盗まれた「ルーブル美術館の至宝」が明らかに。計り知れない価値を持つ宝飾8点、犯人は逃走中

10月19日、パリルーブル美術館に窃盗団が侵入し、王室の宝飾品コレクションが展示されている「ギャラリー・アポロン」から「計り知れない価値」を持つジュエリー8点が盗まれた。フランス文化省が事件の詳細を明らかにした。

10月19日にルーブル美術館から盗まれたウジェニー皇后の髪飾り。212個の真珠、1,998個のダイヤモンド、992個のローズカットダイヤモンドがあしらわれている。 ハンス・ルーカス/AFP via Getty Images
10月19日にパリ・ルーブル美術館から盗まれたナポレオン3世の皇后ウジェニーのティアラ。212個の真珠、1998個のダイヤモンド、992個のローズカットダイヤモンドがあしらわれている。Photo: Hans Lucas/AFP via Getty Images

10月19日、パリルーブル美術館にプロの窃盗団が侵入し、皇帝ナポレオン3世と皇后ウジェニーが所有していたものを含む「計り知れない価値」を持つ王室の宝飾品が盗まれた。このニュースが報じられてから数時間後、フランス文化省は正式な声明を発表し、今回の盗難で失われた品々の詳細を明らかにした。

文化省の発表によると、ルーブル美術館の中でもフランス王政期の贅を極めた装飾芸術の象徴的空間として知られるガレリー・アポロンから盗まれたのは以下の品々だ(リンク先では、ルーブル美術館による各作品の画像と歴史的情報を見ることができる)。

マリー=アメリー王妃およびオルタンス王妃のパリュール(宝飾セット)。Photo: Courtesy of Louvre Museum
マリー=ルイーズ皇后のパリュールのエメラルドのネックレス。Photo: Courtesy of Louvre Museum
マリー=ルイーズ皇后のパリュールのエメラルドのイヤリング。Photo: Courtesy of Louvre Museum
「聖遺物容器」ブローチ。Photo: Courtesy of Louvre Museum
ウジェニー皇后のティアラ。Photo: Courtesy of Louvre Museum
ウジェニー皇后の大型コサージュ・ボウ(ブローチ)。Photo: Courtesy of Louvre Museum

文化省が発表したプレスリリースによれば、犯行グループの侵入は非常に短時間および乱暴なものであり、ガレリー・アポロン外部の窓に設置された警報装置と、上記の宝飾品が飾られていた高セキュリティ仕様の展示ケース2基に接続された警報装置が作動。現場および隣接する展示室にいた5名の警備員は安全プロトコルに従って直ちに警察に連絡、また、来館者および職員の安全確保を最優先に行動したが、犯行グループは逃走した。犯人たちは逃走の際に「聖遺物容器」ブローチとコサージュ・ボウの2点を落とし、これら2点とも「良好な状態で回収された」という。犯行に使用された高所作業車は、警備員により押収された。来館者および職員に負傷者はいなかった。

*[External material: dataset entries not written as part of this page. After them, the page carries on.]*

import Mathlib
import Summits.MatrixMultiplication.MatrixMultiplication.Theorems.SnSubsetDichotomyHyperoctahedralSubsetsCycleCount

/-!
# `SnSubsetDichotomy.HyperoctahedralSubsets`, line `spherical-rank-sieve` — the ALTERNATING-CYCLE SUPPLY

Helper for crux `stmt-MatrixMultiplication-8305` (lead c1).  The composition of the line
(`Cruxes/HyperoctahedralSubsets/Lines/spherical_rank_sieve.lean`) feeds SUPPORT-DISJOINT COMMUTING LOCAL
TRIPLES — pairs `(a, b)` of commuting involutions, not both trivial, with `a ∈ C(μ 0)`, `b ∈ C(μ 1)`,
`ab ∈ C(μ 2)` — into the landed bridge `stub_triplesToGroup` (p79923) and the group-packing lemma
(p74548).  The cheapest supply of such triples is the component structure of the 2-factors
`M_i ∪ M_j` of the 3-edge-coloured cubic graph `M₀ ∪ M₁ ∪ M₂` (`M_c` = the perfect matching of the
fixed-point-free involution `μ c`): every component (alternating cycle, digons included) carries a
fixed-point-free colour-preserving involution, i.e. a permutation `r ≠ 1`, `r² = 1`, commuting with
`μ i` and `μ j` and supported on the component.  This file proves that supply in the exact input
format of `stub_triplesToGroup`:

* `exists_commuting_involution_on` — for fixed-point-free involutions `σ, τ` of a finite type and a
  non-empty finite set `S` closed under `σ` and `τ`, there is an involution `r ≠ 1` commuting with
  `σ` and `τ` whose support lies in `S`.  Construction: pick `v₀ ∈ S`, put `π := στ` (so
  `σπσ⁻¹ = π⁻¹`); the `π`-cycles `A ∋ v₀` and `B = σA ∋ σv₀` are distinct
  (`CycleCount.not_sameCycle_apply`), and `r` is the `π`-equivariant swap `A ↔ B` with
  `r(π^t v₀) = π^t(σ v₀)` — well defined because `π^k` fixes `σ v₀` iff it fixes `v₀`.
* `stub_altCycleSupply` — for `i ≠ j` and `g` pairwise-disjoint non-empty `⟨μ i, μ j⟩`-closed sets
  `S l`, there are `g` support-disjoint commuting local triples with supports inside the `S l`
  (roles: `(r, r)` for `{i,j} = {0,1}`, `(r, 1)` for `{0,2}`, `(1, r)` for `{1,2}`).

In particular the number of components of any 2-factor `M_i ∪ M_j` is a lower bound for the number
of support-disjoint local triples, so the open core of the line may assume that all three 2-factors
have few (`< c√n`) components.  References: the reduction is this line's (lead -0 NOTES §2, "(S1)
supply"); the dihedral bookkeeping follows the landed `CycleCount` file. [folklore]
-/

-- the project's summit namespace `Summit.MatrixMultiplication.MatrixMultiplication` repeats a component by design (D-0022)
set_option linter.dupNamespace false

namespace Summit.MatrixMultiplication.MatrixMultiplication.Theorems.HyperoctahedralSubsets

open Equiv Equiv.Perm

namespace AltCycleSupply

variable {α : Type*}

/-- For a permutation `π` and a point `x`: `π^i x = π^t x ↔ π^(i - t) x = x`. [folklore] -/
theorem zpow_apply_eq_zpow_apply_iff (π : Perm α) (x : α) (i t : ℤ) :
    (π ^ i) x = (π ^ t) x ↔ (π ^ (i - t)) x = x := by
  rw [show i - t = -t + i by ring, zpow_add, Perm.mul_apply, zpow_neg, Perm.inv_eq_iff_eq]

/-- **The commuting involution on one alternating component.**  Let `σ, τ` be fixed-point-free
involutions of a finite type and `S` a non-empty finite set closed under `σ` and `τ`.  Then some
involution `r ≠ 1` commutes with `σ` and `τ` and moves only points of `S`.  (With `π = στ`,
`r` is the `π`-equivariant swap of the `π`-cycle of a point `v₀ ∈ S` with the `π`-cycle of
`σ v₀`, sending `π^t v₀ ↦ π^t (σ v₀)`; it is the reflection of the alternating cycle of
`M_σ ∪ M_τ` through `v₀` in the midpoint of the edge `{v₀, σ v₀}`.) [folklore] -/
theorem exists_commuting_involution_on [Fintype α] [DecidableEq α] (σ τ : Perm α)
    (hσ : σ * σ = 1) (hτ : τ * τ = 1) (fσ : ∀ v, σ v ≠ v) (fτ : ∀ v, τ v ≠ v)
    (S : Finset α) (hS : ∀ v ∈ S, σ v ∈ S ∧ τ v ∈ S) (hne : S.Nonempty) :
    ∃ r : Perm α, r * r = 1 ∧ r ≠ 1 ∧ r * σ = σ * r ∧ r * τ = τ * r ∧ ∀ v, r v ≠ v → v ∈ S := by
  classical
  obtain ⟨v₀, hv₀⟩ := hne
  set π : Perm α := σ * τ with hπ_def
  -- involution bookkeeping
  have hσinv : σ⁻¹ = σ := inv_eq_iff_mul_eq_one.2 hσ
  have hτinv : τ⁻¹ = τ := inv_eq_iff_mul_eq_one.2 hτ
  have hσσ : ∀ y, σ (σ y) = y := fun y => by rw [← Perm.mul_apply, hσ, Perm.one_apply]
  have hc : σ * π * σ⁻¹ = π⁻¹ := by
    rw [hπ_def, mul_inv_rev, hσinv, hτinv, ← mul_assoc, hσ, one_mul]
  have hτπ : τ = σ * π := by rw [hπ_def, ← mul_assoc, hσ, one_mul]
  have h2 : ∀ y, π y ≠ σ y := fun y h => fτ y (σ.injective (by simpa [hπ_def] using h))
  -- `σ` conjugates `π^k` to `π^(-k)`
  have key : ∀ (k : ℤ) (z : α), σ ((π ^ k) z) = (π ^ (-k)) (σ z) := fun k z => by
    have e : σ * π ^ k * σ⁻¹ = π ^ (-k) := by rw [← conj_zpow, hc, inv_zpow, zpow_neg]
    rw [← e]
    simp [Perm.coe_mul, hσinv, hσσ]
  have key' : ∀ (k : ℤ), (π ^ k) (σ v₀) = σ ((π ^ (-k)) v₀) := fun k => by
    rw [key, neg_neg]
  -- `π^k` fixes `σ v₀` iff it fixes `v₀`
  have hper : ∀ k : ℤ, (π ^ k) (σ v₀) = σ v₀ ↔ (π ^ k) v₀ = v₀ := fun k => by
    rw [key', σ.injective.eq_iff, zpow_neg, Perm.inv_eq_iff_eq, eq_comm]
  have transA : ∀ i t : ℤ, (π ^ i) v₀ = (π ^ t) v₀ → (π ^ i) (σ v₀) = (π ^ t) (σ v₀) :=
    fun i t h => by
      rw [zpow_apply_eq_zpow_apply_iff] at h ⊢
      exact (hper _).2 h
  have transB : ∀ i t : ℤ, (π ^ i) (σ v₀) = (π ^ t) (σ v₀) → (π ^ i) v₀ = (π ^ t) v₀ :=
    fun i t h => by
      rw [zpow_apply_eq_zpow_apply_iff] at h ⊢
      exact (hper _).1 h
  -- the two `π`-cycles of the component are distinct
  have hAB : ¬ π.SameCycle v₀ (σ v₀) :=
    CycleCount.not_sameCycle_apply hc fσ h2 v₀
  have hAB' : ∀ t : ℤ, ¬ π.SameCycle v₀ ((π ^ t) (σ v₀)) := fun t h =>
    hAB (sameCycle_zpow_right.1 h)
  have hBA' : ∀ t : ℤ, ¬ π.SameCycle (σ v₀) ((π ^ t) v₀) := fun t h =>
    hAB (sameCycle_zpow_right.1 h).symm
  -- the swap, as a function
  set f : α → α := fun y =>
    if h : π.SameCycle v₀ y then (π ^ (Classical.choose h)) (σ v₀)
    else if h' : π.SameCycle (σ v₀) y then (π ^ (Classical.choose h')) v₀ else y with hf_def
  have fA : ∀ t : ℤ, f ((π ^ t) v₀) = (π ^ t) (σ v₀) := fun t => by
    have h : π.SameCycle v₀ ((π ^ t) v₀) := ⟨t, rfl⟩
    have e : f ((π ^ t) v₀) = (π ^ (Classical.choose h)) (σ v₀) := by
      simp only [hf_def, dif_pos h]
    rw [e]
    exact transA _ _ (Classical.choose_spec h)
  have fB : ∀ t : ℤ, f ((π ^ t) (σ v₀)) = (π ^ t) v₀ := fun t => by
    have h : ¬ π.SameCycle v₀ ((π ^ t) (σ v₀)) := hAB' t
    have h' : π.SameCycle (σ v₀) ((π ^ t) (σ v₀)) := ⟨t, rfl⟩
    have e : f ((π ^ t) (σ v₀)) = (π ^ (Classical.choose h')) v₀ := by
      simp only [hf_def, dif_neg h, dif_pos h']
    rw [e]
    exact transB _ _ (Classical.choose_spec h')
  have fC : ∀ y, ¬ π.SameCycle v₀ y → ¬ π.SameCycle (σ v₀) y → f y = y := fun y h h' => by
    simp only [hf_def, dif_neg h, dif_neg h']
  -- trichotomy of points
  have cases3 : ∀ y, (∃ t : ℤ, y = (π ^ t) v₀) ∨ (∃ t : ℤ, y = (π ^ t) (σ v₀)) ∨
      (¬ π.SameCycle v₀ y ∧ ¬ π.SameCycle (σ v₀) y) := fun y => by
    by_cases h : π.SameCycle v₀ y
    · obtain ⟨t, ht⟩ := h; exact Or.inl ⟨t, ht.symm⟩
    · by_cases h' : π.SameCycle (σ v₀) y
      · obtain ⟨t, ht⟩ := h'; exact Or.inr (Or.inl ⟨t, ht.symm⟩)
      · exact Or.inr (Or.inr ⟨h, h'⟩)
  have hinv : Function.Involutive f := fun y => by
    rcases cases3 y with ⟨t, rfl⟩ | ⟨t, rfl⟩ | ⟨h, h'⟩
    · rw [fA, fB]
    · rw [fB, fA]
    · rw [fC y h h', fC y h h']
  set r : Perm α := hinv.toPerm f with hr_def
  have hr : ∀ y, r y = f y := fun y => rfl
  -- invariance of the complement
  have hcompπ : ∀ y, ¬ π.SameCycle v₀ y → ¬ π.SameCycle (σ v₀) y →
      ¬ π.SameCycle v₀ (π y) ∧ ¬ π.SameCycle (σ v₀) (π y) := fun y h h' =>
    ⟨fun k => h (sameCycle_apply_right.1 k), fun k => h' (sameCycle_apply_right.1 k)⟩
  have hcompσ : ∀ y, ¬ π.SameCycle v₀ y → ¬ π.SameCycle (σ v₀) y →
      ¬ π.SameCycle v₀ (σ y) ∧ ¬ π.SameCycle (σ v₀) (σ y) := fun y h h' => by
    constructor
    · rintro ⟨t, ht⟩
      apply h'
      refine ⟨-t, ?_⟩
      have := congrArg σ ht
      rw [hσσ, key] at this
      exact this
    · rintro ⟨t, ht⟩
      apply h
      refine ⟨-t, ?_⟩
      have := congrArg σ ht
      rw [hσσ, key, hσσ] at this
      exact this
  have hσr : r * σ = σ * r := by
    ext y
    simp only [Perm.coe_mul, Function.comp_apply, hr]
    rcases cases3 y with ⟨t, rfl⟩ | ⟨t, rfl⟩ | ⟨h, h'⟩
    · rw [key, fB, fA, key', hσσ]
    · rw [key, hσσ, fA, fB, key', neg_neg]
    · obtain ⟨k, k'⟩ := hcompσ y h h'
      rw [fC _ k k', fC y h h']
  have hπr : r * π = π * r := by
    ext y
    simp only [Perm.coe_mul, Function.comp_apply, hr]
    rcases cases3 y with ⟨t, rfl⟩ | ⟨t, rfl⟩ | ⟨h, h'⟩
    · rw [← Perm.mul_apply, ← zpow_one_add, fA, fA, zpow_one_add, Perm.mul_apply]
    · rw [← Perm.mul_apply, ← zpow_one_add, fB, fB, zpow_one_add, Perm.mul_apply]
    · obtain ⟨k, k'⟩ := hcompπ y h h'
      rw [fC _ k k', fC y h h']
  refine ⟨r, ?_, ?_, hσr, ?_, ?_⟩
  · -- involution
    ext y
    simp [hr, hinv y]
  · -- nontrivial: `r v₀ = σ v₀ ≠ v₀`
    intro h1
    have e : r v₀ = σ v₀ := by
      rw [hr]; simpa using fA 0
    rw [h1, Perm.one_apply] at e
    exact fσ v₀ e.symm
  · -- commutes with `τ = σπ`
    rw [hτπ]
    calc r * (σ * π) = (r * σ) * π := (mul_assoc _ _ _).symm
      _ = (σ * r) * π := by rw [hσr]
      _ = σ * (r * π) := mul_assoc _ _ _
      _ = σ * (π * r) := by rw [hπr]
      _ = σ * π * r := (mul_assoc _ _ _).symm
  · -- support inside `S`
    have hSπ : ∀ y ∈ S, π y ∈ S := fun y hy => by
      rw [hπ_def, Perm.mul_apply]; exact (hS _ (hS y hy).2).1
    have hSπ' : ∀ y ∈ S, π⁻¹ y ∈ S := fun y hy => by
      rw [hπ_def, mul_inv_rev, hσinv, hτinv, Perm.mul_apply]; exact (hS _ (hS y hy).1).2
    have hzpow : ∀ (t : ℤ) (y : α), y ∈ S → (π ^ t) y ∈ S := fun t => by
      induction t with
      | zero => intro y hy; simpa using hy
      | succ k ih => intro y hy; rw [zpow_add_one, Perm.mul_apply]; exact ih _ (hSπ y hy)
      | pred k ih => intro y hy; rw [zpow_sub_one, Perm.mul_apply]; exact ih _ (hSπ' y hy)
    intro y hy
    rw [hr] at hy
    rcases cases3 y with ⟨t, rfl⟩ | ⟨t, rfl⟩ | ⟨h, h'⟩
    · exact hzpow t v₀ hv₀
    · exact hzpow t _ (hS v₀ hv₀).1
    · exact absurd (fC y h h') hy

ルーブル美術館では、エマニュエル・マクロン大統領が今年1月に発表した「ルーブル ― 新ルネサンス(Louvre – New Renaissance)」プロジェクトに基づき、最新の監視カメラによるセキュリティ強化、周囲警戒システムの導入、新たなセキュリティ指令センターの設置などのセキュリティ計画が進行中だった。

現在、パリ地方検察庁の指揮のもと、犯罪取締課(Brigade de répression du banditisme/BRB)が「組織的窃盗および犯罪共謀」の容疑で捜査を進めている。